Haiti’s insecurity, the crime and instability so frequently noted by experts and the media, stems from deeply rooted social problems. Haiti suffers a stark inequality between a tiny elite that controls a truly unjust majority of the country’s wealth and resources, and the large, deeply impoverished Haitian masses, who live in abject poverty characterized by lack of access to the most fundamental necessities of life: water, shelter, food, and health care. A military force, whether it be the reconstitution of the FAd’H, the new army proposed by President Martelly, or the well-meaning but long-overstayed UN peacekeeping mission, cannot solve these problems and have even acted to exacerbate the long running economic apartheid that plagues Haitian society.

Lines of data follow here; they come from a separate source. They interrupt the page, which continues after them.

/-- ★★★ The same in real numbers: `μ_L.real{F^S_z ≤ s} = (Haar⁴ ⊗ Haar^{Fol}).real{chartDeficit ≤ s}`. [cite: tHooft1979] [cite: Luscher1983, §2] -/
theorem ringMeasure_real_swapDeficit_le_eq_chart (z : Fin 3 → Bool) (χ : Site 3 L → SU2) (s : ℝ) :
    (ringMeasure L).real {P | swapRingDeficit L z P ≤ s} =
      ((Measure.pi fun _ : Fin 4 => haarProbability SU2).prod (Measure.pi fun _ : Fol L => haarProbability SU2)).real
        {q | chartDeficit L z χ q ≤ s} := by
  rw [measureReal_def, measureReal_def, ringMeasure_swapDeficit_le_eq_chart]

/-- ★★★ **FUBINI FORM**: `μ_L{F^S_z ≤ s} = ∫ Haar^{Fol}{U | chartDeficit L z χ (C, U) ≤ s} dHaar⁴(C)` — the frame in which the leader chart (outer
integral) and the follower chart ✓`BlowUp.lintegral_haar_pi_eq_followerChart` (inner mass) compose. [cite: tHooft1979] [cite: Luscher1983, §2] -/
theorem ringMeasure_swapDeficit_le_eq_lintegral (z : Fin 3 → Bool) (χ : Site 3 L → SU2) (s : ℝ) :
    (ringMeasure L) {P | swapRingDeficit L z P ≤ s} =
      ∫⁻ C, (Measure.pi fun _ : Fol L => haarProbability SU2) {U | chartDeficit L z χ (C, U) ≤ s}
        ∂(Measure.pi fun _ : Fin 4 => haarProbability SU2) := by
  have hT : MeasurableSet {q : (Fin 4 → SU2) × (Fol L → SU2) | chartDeficit L z χ q ≤ s} :=
    measurableSet_le (measurable_chartDeficit z χ) measurable_const
  rw [ringMeasure_swapDeficit_le_eq_chart z χ, Measure.prod_apply hT]
  rfl

/-- The inner mass `C ↦ Haar^{Fol}{U | chartDeficit (C, U) ≤ s}` is measurable. [folklore] -/
theorem measurable_pi_chartDeficit_le (z : Fin 3 → Bool) (χ : Site 3 L → SU2) (s : ℝ) :
    Measurable fun C : Fin 4 → SU2 => (Measure.pi fun _ : Fol L => haarProbability SU2) {U | chartDeficit L z χ (C, U) ≤ s} :=
  measurable_measure_prodMk_left (measurableSet_le (measurable_chartDeficit z χ) measurable_const)

/-! ## §6 Invariance under simultaneous conjugation (the hypothesis of the leader chart, memo §3(i)) -/

omit [NeZero L] in
/-- Letters of conjugated leaders are conjugated letters. [folklore] -/
theorem letter_conj (k : SU2) (C : Fin 3 → SU2) (i : OffIdx L) : letter (fun μ => k * C μ * k⁻¹) i = k * letter C i * k⁻¹ := by
  unfold letter
  by_cases h : i.1.1 i.1.2 = -1
  · rw [if_pos h, if_pos h]
  · rw [if_neg h, if_neg h, mul_one, mul_inv_cancel]

omit [NeZero L] in
/-- Slice `0` rebuilt from conjugated data is the conjugated slice. [folklore] -/
theorem sliceZero_conj (k : SU2) (C : Fin 3 → SU2) (V : NonLead L → SU2) :
    sliceZero (fun μ => k * C μ * k⁻¹) (fun i => k * V i * k⁻¹) = fun i => k * sliceZero C V i * k⁻¹ := by
  funext i
  unfold sliceZero
  by_cases h : isLead i = true
  · rw [dif_pos h, dif_pos h]
  · rw [dif_neg h, dif_neg h, letter_conj]; group

omit [NeZero L] in
/-- The seam rebuilt from conjugated data is the conjugated seam, when `χ` is central. [folklore] -/
theorem seamField_conj {χ : Site 3 L → SU2} (hχ : ∀ (x : Site 3 L) (k : SU2), k * χ x = χ x * k) (k c : SU2) (V : SeamRest L → SU2) :
    seamField χ (k * c * k⁻¹) (fun x => k * V x * k⁻¹) = fun x => k * seamField χ c V x * k⁻¹ := by
  funext x
  unfold seamField
  by_cases h : x = 0
  · rw [dif_pos h, dif_pos h]
  · rw [dif_neg h, dif_neg h]
    simp only [← mul_assoc]
    rw [hχ x k]
    group

/-- ★ **`ringConfig` INTERTWINES SIMULTANEOUS CONJUGATION WITH THE CONSTANT GAUGE TRANSFORMATION** (for central `χ`):
`ringConfig χ (kCk⁻¹, kUk⁻¹) = (k w k⁻¹, (r^{k}, k g k⁻¹))` (`glue (kwk⁻¹) = (glue w)^{k}`, ✓`glue_conj'`). [folklore] -/
theorem ringConfig_conj {χ : Site 3 L → SU2} (hχ : ∀ (x : Site 3 L) (k : SU2), k * χ x = χ x * k) (k : SU2)
    (q : (Fin 4 → SU2) × (Fol L → SU2)) :
    ringConfig χ ((fun m => k * q.1 m * k⁻¹), (fun i => k * q.2 i * k⁻¹)) =
      ((fun i => k * (ringConfig χ q).1 i * k⁻¹),
        ((fun j => gaugeTransform (fun _ : Site 3 L => k) ((ringConfig χ q).2.1 j)), (fun x => k * (ringConfig χ q).2.2 x * k⁻¹))) := by
  have h0 : (ringConfig χ ((fun m => k * q.1 m * k⁻¹), (fun i => k * q.2 i * k⁻¹))).1 = fun i => k * (ringConfig χ q).1 i * k⁻¹ :=
    sliceZero_conj k (fun ν => q.1 (Fin.castSucc ν)) (fun i => q.2 (Sum.inl i))
  refine Prod.ext h0 (Prod.ext ?_ ?_)
  · funext j e
    show _ = gaugeTransform (fun _ : Site 3 L => k) ((ringConfig χ q).2.1 j) e
    rw [gaugeTransform_const_apply]
    show glue (ringConfig χ ((fun m => k * q.1 m * k⁻¹), (fun i => k * q.2 i * k⁻¹))).1 e * (k * q.2 (Sum.inr (Sum.inl (j, e))) * k⁻¹) =
      k * (glue (ringConfig χ q).1 e * q.2 (Sum.inr (Sum.inl (j, e)))) * k⁻¹
    rw [h0, glue_conj', gaugeTransform_const_apply]
    group
  · exact seamField_conj hχ k (q.1 (Fin.last 3)) (fun x => q.2 (Sum.inr (Sum.inr x)))

/-- ★ **`chartDeficit` IS INVARIANT UNDER SIMULTANEOUS CONJUGATION of leaders and followers** (central `χ`): the constant gauge transformation `k` acts on
the ring history of `ringConfig χ (C, U)` as the re-indexed seam action, under which `F^S_z` is invariant (✓`swapRingDeficit_seamGaugeAct`). [cite: tHooft1979] -/
theorem chartDeficit_conj (z : Fin 3 → Bool) {χ : Site 3 L → SU2} (hχ : ∀ (x : Site 3 L) (k : SU2), k * χ x = χ x * k) (k : SU2)
    (q : (Fin 4 → SU2) × (Fol L → SU2)) :
    chartDeficit L z χ ((fun m => k * q.1 m * k⁻¹), (fun i => k * q.2 i * k⁻¹)) = chartDeficit L z χ q := by
  unfold chartDeficit fixHistory
  rw [ringConfig_conj hχ k q]
  have h := swapRingDeficit_seamGaugeAct (L := L) z (fun _ : Site 3 L => k) (fixHistory (ringConfig χ q))
  unfold fixHistory at h
  refine Eq.trans ?_ h
  congr 1
  refine Prod.ext ?_ ?_
  · funext i
    refine Fin.cases ?_ (fun j => ?_) i
    · simp only [Fin.cons_zero, glue_conj']
    · simp only [Fin.cons_succ]
  · funext x
    simp only [Pi.mul_apply, Pi.inv_apply, Function.comp_apply]

/-- Simultaneous conjugation of the followers preserves `Haar^{Fol}`. [folklore] -/
theorem measurePreserving_conj_fol (k : SU2) :
    MeasurePreserving (fun (U : Fol L → SU2) (i : Fol L) => k * U i * k⁻¹) (Measure.pi fun _ : Fol L => haarProbability SU2)
      (Measure.pi fun _ : Fol L => haarProbability SU2) :=
  measurePreserving_pi (fun _ : Fol L => haarProbability SU2) (fun _ : Fol L => haarProbability SU2)
    fun _ => measurePreserving_mul_mul_inv_haarProbability k k

/-- ★★ **THE INNER MASS IS A CLASS FUNCTION OF THE LEADERS**: `Haar^{Fol}{U | chartDeficit (kCk⁻¹, U) ≤ s} = Haar^{Fol}{U | chartDeficit (C, U) ≤ s}`
(central `χ`) — the invariance under simultaneous conjugation that the leader chart (J2: cone⁴ → arrange → straighten → translate → dilate) consumes.
[cite: tHooft1979] -/
theorem pi_chartDeficit_le_conj (z : Fin 3 → Bool) {χ : Site 3 L → SU2} (hχ : ∀ (x : Site 3 L) (k : SU2), k * χ x = χ x * k) (k : SU2)
    (C : Fin 4 → SU2) (s : ℝ) :
    (Measure.pi fun _ : Fol L => haarProbability SU2) {U | chartDeficit L z χ ((fun m => k * C m * k⁻¹), U) ≤ s} =
      (Measure.pi fun _ : Fol L => haarProbability SU2) {U | chartDeficit L z χ (C, U) ≤ s} := by
  have hT : MeasurableSet {U : Fol L → SU2 | chartDeficit L z χ (C, U) ≤ s} :=
    measurableSet_le ((measurable_chartDeficit z χ).comp (measurable_const.prodMk measurable_id)) measurable_const
  have hset : {U : Fol L → SU2 | chartDeficit L z χ ((fun m => k * C m * k⁻¹), U) ≤ s} =
      (fun (U : Fol L → SU2) (i : Fol L) => k⁻¹ * U i * k⁻¹⁻¹) ⁻¹' {U | chartDeficit L z χ (C, U) ≤ s} := by
    ext U
    simp only [Set.mem_preimage, Set.mem_setOf_eq]
    have h := chartDeficit_conj z hχ k⁻¹ ((fun m => k * C m * k⁻¹), U)
    have hC : (fun m => k⁻¹ * (k * C m * k⁻¹) * k⁻¹⁻¹) = C := by funext m; group
    simp only [hC] at h
    rw [← h]
  rw [hset]
  exact (measurePreserving_conj_fol (L := L) k⁻¹).measure_preimage hT.nullMeasurableSet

Before any Haitian government can consider forming a new military force, it should undertake a broad consultation with the Haitian population. This cannot be a surface level dialogue with “civil society” but must be a true conversation with the Haitian people. A truth, justice and reconciliation commission would go a long way towards healing the wounds inflicted by the decades of corrupt and violent actions of the FAd’H. A national discourse about the needs of the country – from border patrol, to forest protection, to disaster response – must analyze all possible solutions in order to determine the best answer to these compelling needs. The dialogue must also carefully establish the methods of management and training, the process of recruitment, and the systems of accountability that would be put in place to ensure the integrity of any such force.

For these reasons, TransAfrica strongly urges the U.S. government to discourage any proposal from the current Haitian government to build an army or any armed forces at this time. Furthermore, TransAfrica implores the United Nations, the UN Special Envoy’s office, members of the U.S. Congress, and all other international actors who care about the future of Haiti to dissuade the Haitian government from pursuing a costly and dangerous endeavor at this critical moment in Haitian history.

TransAfrica supports an explicit timeline for the withdrawal of the UN Stabilization Mission in Haiti (MINUSTAH) that is based on the successful completion of concrete benchmarks from its mandate, most specifically, the training and professionalization of Haiti’s police force. TransAfrica recommends that U.S. officials and policy makers support the reform of Haiti’s justice system, including judicial capacity training and legal support, and the development of a capable police force, complete with the training, equipment and resources necessary to provide the Haitian people with the security they deserve. A strong Haitian National Police will certainly render the Haitian state more independent and autonomous, paving the way for a complete withdrawal of foreign soldiers of the UN Peacekeeping Mission, hence restoring Haiti’s dignity and national sovereignty.